Acephalous: The folks at Phi Beta Cons are waxing anti-intellectual about Mary Collins' complaint in The Christian Science Monitor. According to Collins, her daughter has stopped reading because her school requires her to read novels with "distressing plots [and] sad, even sinister, story lines." Most interesting to Carol Iannone, however, is Collins' account of a conversation she had with some of her daughter's classmates:
The string of searing plot patterns has resulted in some very peculiar unintended consequences. Most of the students I spoke with from my daughter's middle school claimed that the readings made them feel inadequate because they never "experienced these horrible things."
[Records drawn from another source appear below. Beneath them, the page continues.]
/-- **Edge decomposition (polynomial coefficients).**  With `R₀ = p + sX`,
`M = {m ∈ supp P : w(m) = w(m_b)}` and `(m_b)₂ ≤ m₂` on `M`:
`P(z; e^z, e^{p z}) = e^{(m_b)₁ z + (m_b)₂ p(z)} · (Σ_{m ∈ M} (c_m X^{m₀})(z) · (e^{R₀(z)})^{m₂ - (m_b)₂} + E(z))`,
`E(z) = Σ_{m ∉ M} c_m z^{m₀} e^{(w(m)-w(m_b)) z + (m₂ - (m_b)₂) R₀(z)}`. (new) -/
theorem eval₃_exp_eq_mul_edgeSum
    (hE2 : ∀ m ∈ P.support, ((m 1 : ℝ) - s * m 2) = (mb 1 : ℝ) - s * mb 2 → mb 2 ≤ m 2)
    (z : ℂ) :
    MvPolynomial.eval ![z, exp z, exp (p.eval z)] P =
      exp ((mb 1 : ℂ) * z + (mb 2 : ℂ) * p.eval z) *
        ((∑ m ∈ P.support.filter (fun m : Fin 3 →₀ ℕ => ((m 1 : ℝ) - s * m 2) = (mb 1 : ℝ) - s * mb 2),
            (Polynomial.C (P.coeff m) * Polynomial.X ^ (m 0)).eval z *
              exp ((p + Polynomial.C (s : ℂ) * Polynomial.X).eval z) ^ (m 2 - mb 2)) +
          ∑ m ∈ P.support.filter
              (fun m : Fin 3 →₀ ℕ => ¬ ((m 1 : ℝ) - s * m 2) = (mb 1 : ℝ) - s * mb 2),
            P.coeff m * z ^ (m 0) *
              exp ((((m 1 : ℝ) - s * m 2 - ((mb 1 : ℝ) - s * mb 2) : ℝ) : ℂ) * z +
                (((m 2 : ℝ) - mb 2 : ℝ) : ℂ) * (p + Polynomial.C (s : ℂ) * Polynomial.X).eval z)) := by
  classical
  rw [eval₃_exp_eq_sum, mul_add, Finset.mul_sum, Finset.mul_sum,
    ← Finset.sum_filter_add_sum_filter_not P.support
      (fun m : Fin 3 →₀ ℕ => ((m 1 : ℝ) - s * m 2) = (mb 1 : ℝ) - s * mb 2)]
  have hR : (p + Polynomial.C (s : ℂ) * Polynomial.X).eval z = p.eval z + (s : ℂ) * z := by
    simp [Polynomial.eval_add, Polynomial.eval_mul]
  congr 1
  · refine Finset.sum_congr rfl fun m hm => ?_
    obtain ⟨hmA, hmw⟩ := Finset.mem_filter.1 hm
    have hle : mb 2 ≤ m 2 := hE2 m hmA hmw
    have hwC := congrArg (fun r : ℝ => (r : ℂ)) hmw
    push_cast at hwC
    rw [Polynomial.eval_mul, Polynomial.eval_C, Polynomial.eval_pow, Polynomial.eval_X,
      ← Complex.exp_nat_mul, Nat.cast_sub hle, hR]
    rw [show exp ((mb 1 : ℂ) * z + (mb 2 : ℂ) * p.eval z) *
        (P.coeff m * z ^ (m 0) * exp (((m 2 : ℂ) - (mb 2 : ℂ)) * (p.eval z + (s : ℂ) * z))) =
        P.coeff m * z ^ (m 0) * (exp ((mb 1 : ℂ) * z + (mb 2 : ℂ) * p.eval z) *
          exp (((m 2 : ℂ) - (mb 2 : ℂ)) * (p.eval z + (s : ℂ) * z))) by ring, ← Complex.exp_add]
    congr 2
    linear_combination z * hwC
  · refine Finset.sum_congr rfl fun m _ => ?_
    rw [hR]
    rw [show exp ((mb 1 : ℂ) * z + (mb 2 : ℂ) * p.eval z) * (P.coeff m * z ^ (m 0) *
        exp ((((m 1 : ℝ) - s * m 2 - ((mb 1 : ℝ) - s * mb 2) : ℝ) : ℂ) * z +
          (((m 2 : ℝ) - mb 2 : ℝ) : ℂ) * (p.eval z + (s : ℂ) * z))) =
        P.coeff m * z ^ (m 0) * (exp ((mb 1 : ℂ) * z + (mb 2 : ℂ) * p.eval z) *
          exp ((((m 1 : ℝ) - s * m 2 - ((mb 1 : ℝ) - s * mb 2) : ℝ) : ℂ) * z +
            (((m 2 : ℝ) - mb 2 : ℝ) : ℂ) * (p.eval z + (s : ℂ) * z))) by ring, ← Complex.exp_add]
    congr 2
    push_cast
    ring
"It becomes awkward," one student said, "because you're constantly made to feel spoiled or privileged."
Her co-blogger, David French, picks up the baton and—in a move calculated to prove, definitively, his nub-mindedness—promptly thwacks the first professor he sees:
I enjoyed Carol’s post highlighting how the typical college reading assignment seems designed to make students feel “spoiled or privileged.” In fact, professorial contempt for “spoiled or privileged” students is nauseatingly common. Yet this is yet another example of academic blindness. It is tough to imagine a more “privileged” person than a tenured faculty member at a major university. Six figure income. Ten month work year. Absolute job security in the absence of actual fraud or criminal behavior. No other profession in America enjoys such benefits.
That Collins and Iannone spoke of middle school reading lists is irrelevant. The point is to drub academics wherever and whenever you can; in this case, for their contempt for the "spoiled and privileged." You know that varnish spoiled, privileged children are taught to apply to their elitism in (ahem) finishing schools?
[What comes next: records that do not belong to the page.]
import Literature.MathematicalPhysics.QuantumLattice.FinDimSpectrumProofs
import Literature.MathematicalPhysics.QuantumLattice.SectorEigenvalueContinuation
import HarnessLib

/-!
# The variational principle against an unnormalised trial vector; bond sums on regular graphs

Three elementary book-keeping facts used in uniform-trial-state (variational) upper bounds for
lattice ground-state energies:

* `groundSpace_rayleigh_mul_le` — **Rayleigh–Ritz in product form**: for a Hermitian matrix `K`
  and a unit ground vector `ψ`, `Re⟨ψ, Kψ⟩ · ‖φ‖² ≤ Re⟨φ, Kφ⟩` for EVERY vector `φ` (no
  normalisation of the trial vector needed);
* `sum_sum_sum_mul_comm` — Fubini for an expectation of a weighted double (bond) sum,
  `Σ_i (Σ_x Σ_y a_{xy} g_i(x,y)) c_i = Σ_x Σ_y a_{xy} Σ_i c_i g_i(x,y)`;
* `regularGraph_sum_boole_half_sub_mul` — on a graph all of whose vertices have the same
  (indicator-sum) degree `δ`, the Ising-type bond sum `Σ_{x,y}[x∼y](½ - t_x)(½ - t_y)` equals the
  lattice-gas bond sum `Σ_{x,y}[x∼y](1 - t_x)(1 - t_y)` minus `δ Σ_x (1 - t_x)` plus `δ|Λ|/4`
  (the usual Ising ↔ lattice-gas dictionary `s_x = n_x - ½`).

## Sources

Folklore. The variational principle: H. Tasaki, *Physics and Mathematics of Quantum Many-Body
Systems* (Springer, 2020), §2.1, eq. (2.1.6); E. H. Lieb, R. Seiringer, J. P. Solovej, J. Yngvason,
*The Mathematics of the Bose Gas and its Condensation* (2005), Ch. 5. The Ising/lattice-gas
dictionary: S. Friedli, Y. Velenik, *Statistical Mechanics of Lattice Systems* (2017), §4.1.
-/

noncomputable section

namespace Literature.MathematicalPhysics.QuantumLattice

open scoped BigOperators Matrix ComplexOrder
open _root_.Matrix _root_.Finset

/-- **Variational principle (Rayleigh–Ritz) in product form.** For a Hermitian matrix `K` and a
unit ground vector `ψ` (`Kψ = E₀ψ`, `‖ψ‖ = 1`), `Re⟨ψ, Kψ⟩ · ‖φ‖² ≤ Re⟨φ, Kφ⟩` for every vector
`φ`: normalise `φ ≠ 0` and use `E₀ ≤ ⟨φ̂, Kφ̂⟩` (`Matrix.groundEnergy_le_rayleigh_holds`).
Tasaki (2020) §2.1, (2.1.6). [folklore] -/
theorem groundSpace_rayleigh_mul_le {ι : Type*} [Fintype ι] [DecidableEq ι] {K : Matrix ι ι ℂ}
    (hK : K.IsHermitian) {ψ : ι → ℂ} (hψ : ψ ∈ K.groundSpace) (hψ1 : star ψ ⬝ᵥ ψ = 1)
    (φ : ι → ℂ) :
    (star ψ ⬝ᵥ K *ᵥ ψ).re * (star φ ⬝ᵥ φ).re ≤ (star φ ⬝ᵥ K *ᵥ φ).re := by
  have hKψ : K *ᵥ ψ = (K.groundEnergy : ℂ) • ψ := (Matrix.mem_groundSpace_iff K ψ).1 hψ
  have hE : (star ψ ⬝ᵥ K *ᵥ ψ).re = K.groundEnergy := by
    rw [EigenvalueContinuation.re_star_dotProduct_mulVec_of_eigen hKψ, hψ1, Complex.one_re, mul_one]
  rw [hE]
  by_cases hφ : φ = 0
  · subst hφ
    simp
  obtain ⟨c, -, hcc, hc1⟩ := EigenvalueContinuation.exists_normalize hφ
  have h := Matrix.groundEnergy_le_rayleigh_holds hK _ hc1
  rw [mulVec_smul, EigenvalueContinuation.star_real_smul_dotProduct_real_smul,
    Complex.re_ofReal_mul] at h
  calc K.groundEnergy * (star φ ⬝ᵥ φ).re
      ≤ c * c * (star φ ⬝ᵥ K *ᵥ φ).re * (star φ ⬝ᵥ φ).re :=
        mul_le_mul_of_nonneg_right h (EigenvalueContinuation.re_star_dotProduct_self_nonneg φ)
    _ = c * c * (star φ ⬝ᵥ φ).re * (star φ ⬝ᵥ K *ᵥ φ).re := by ring
    _ = (star φ ⬝ᵥ K *ᵥ φ).re := by rw [hcc, one_mul]

/-- **Fubini for the expectation of a weighted bond sum**:
`Σ_i (Σ_x Σ_y a_{xy} g_i(x,y)) c_i = Σ_x Σ_y a_{xy} Σ_i c_i g_i(x,y)`. [folklore] -/
theorem sum_sum_sum_mul_comm {ι κ : Type*} [Fintype ι] [Fintype κ] (a : κ → κ → ℝ)
    (g : ι → κ → κ → ℝ) (c : ι → ℝ) :
    ∑ i, (∑ x, ∑ y, a x y * g i x y) * c i = ∑ x, ∑ y, a x y * ∑ i, c i * g i x y := by
  calc ∑ i, (∑ x, ∑ y, a x y * g i x y) * c i
      = ∑ i, ∑ x, ∑ y, a x y * (c i * g i x y) := by
        refine Finset.sum_congr rfl fun i _ => ?_
        rw [Finset.sum_mul]
        refine Finset.sum_congr rfl fun x _ => ?_
        rw [Finset.sum_mul]
        refine Finset.sum_congr rfl fun y _ => ?_
        ring
    _ = ∑ x, ∑ i, ∑ y, a x y * (c i * g i x y) := Finset.sum_comm
    _ = ∑ x, ∑ y, ∑ i, a x y * (c i * g i x y) :=
        Finset.sum_congr rfl fun x _ => Finset.sum_comm
    _ = ∑ x, ∑ y, a x y * ∑ i, c i * g i x y := by simp only [Finset.mul_sum]

/-- **Ising ↔ lattice-gas bond sums on a regular graph.** If `Σ_u [v ∼ u] = δ` for every vertex
`v` (`[v ∼ u]` the real adjacency indicator), then for every `t : Λ → ℝ`,
`Σ_{x,y}[x∼y](½ - t_x)(½ - t_y) = Σ_{x,y}[x∼y](1 - t_x)(1 - t_y) - δ Σ_x (1 - t_x) + δ|Λ|/4`
(expand `(n_x - ½)(n_y - ½)` with `n = 1 - t` and use `Σ_y [x∼y] = Σ_y [y∼x] = δ`).
Friedli–Velenik (2017) §4.1. [folklore] -/
theorem regularGraph_sum_boole_half_sub_mul {Λ : Type*} [Fintype Λ] (G : SimpleGraph Λ)
    [DecidableRel G.Adj] {δ : ℝ} (hreg : ∀ v, ∑ u, (if G.Adj v u then (1 : ℝ) else 0) = δ)
    (t : Λ → ℝ) :
    ∑ x, ∑ y, (if G.Adj x y then (1 : ℝ) else 0) * ((1 / 2 - t x) * (1 / 2 - t y)) =
      ∑ x, ∑ y, (if G.Adj x y then (1 : ℝ) else 0) * ((1 - t x) * (1 - t y)) -
        δ * ∑ x, (1 - t x) + δ * Fintype.card Λ / 4 := by
  have hsymm : ∀ x y, (if G.Adj x y then (1 : ℝ) else 0) = if G.Adj y x then 1 else 0 := by
    intro x y
    by_cases h : G.Adj x y
    · rw [if_pos h, if_pos h.symm]
    · rw [if_neg h, if_neg fun h' => h h'.symm]
  have hlin1 : ∑ x, ∑ y, (if G.Adj x y then (1 : ℝ) else 0) * (1 - t x) = δ * ∑ x, (1 - t x) := by
    rw [Finset.mul_sum]
    refine Finset.sum_congr rfl fun x _ => ?_
    rw [← Finset.sum_mul, hreg x]
  have hlin2 : ∑ x, ∑ y, (if G.Adj x y then (1 : ℝ) else 0) * (1 - t y) = δ * ∑ x, (1 - t x) := by
    rw [Finset.sum_comm, Finset.mul_sum]
    refine Finset.sum_congr rfl fun y _ => ?_
    rw [← Finset.sum_mul, Finset.sum_congr rfl fun x _ => hsymm x y, hreg y]
  have hconst : ∑ x, ∑ y, (if G.Adj x y then (1 : ℝ) else 0) = Fintype.card Λ * δ := by
    rw [Finset.sum_congr rfl fun x _ => hreg x, Finset.sum_const, Finset.card_univ, nsmul_eq_mul]
  have hexp : ∀ x y, (if G.Adj x y then (1 : ℝ) else 0) * ((1 / 2 - t x) * (1 / 2 - t y)) =
      (if G.Adj x y then (1 : ℝ) else 0) * ((1 - t x) * (1 - t y)) -
        1 / 2 * ((if G.Adj x y then (1 : ℝ) else 0) * (1 - t x)) -
        1 / 2 * ((if G.Adj x y then (1 : ℝ) else 0) * (1 - t y)) +
        1 / 4 * (if G.Adj x y then (1 : ℝ) else 0) := by
    intro x y
    ring
  simp only [hexp, Finset.sum_add_distrib, Finset.sum_sub_distrib, ← Finset.mul_sum]
  rw [hlin1, hlin2, hconst]
  simp only [Finset.sum_sub_distrib]
  ring

end Literature.MathematicalPhysics.QuantumLattice

end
French forgot to apply it. He speaks here, openly, for the downtrodden, i.e. the spoiled, privileged children of wealth. He is nauseated by the contempt in which these spoiled, privileged children are held. That they behave in spoiled, privileged ways is irrelevant. That is their culture, see, and these postmodern multiculturalists are hypocrites for shitting on these children's unearned pretensions.
They come from a better culture—-one with money and power—-and these arrogant professors have the nerve to inform them that the world shouldn't bow to their every wish and whim? Who do these professors think they are? Did they go Andover? Groton, even? Who are they to spit upon our spoiled children?
To return to my original point—-which, to be honest, I've yet to even hint at—-Collins suggests that these children can be cheered up by reading something chipper like Huck Finn. Because once Huck and Tom fool Jim into thinking he's still enslaved, then torture him for a little while in order to satisfy Tom's love of historical romance-—well, those are an absolute hoot. Guaranteed to cheer up a sallow youth any day.
For that matter, why not have them read Connecticut Yankee? It's finale is clean, wholesome fun for children of all ages. I mean, The Boss insists that the electrocuted knights be delivered a coup de grace, when he could have left them on the field to die horribly and alone, save for the screams and rattles of their compatriots.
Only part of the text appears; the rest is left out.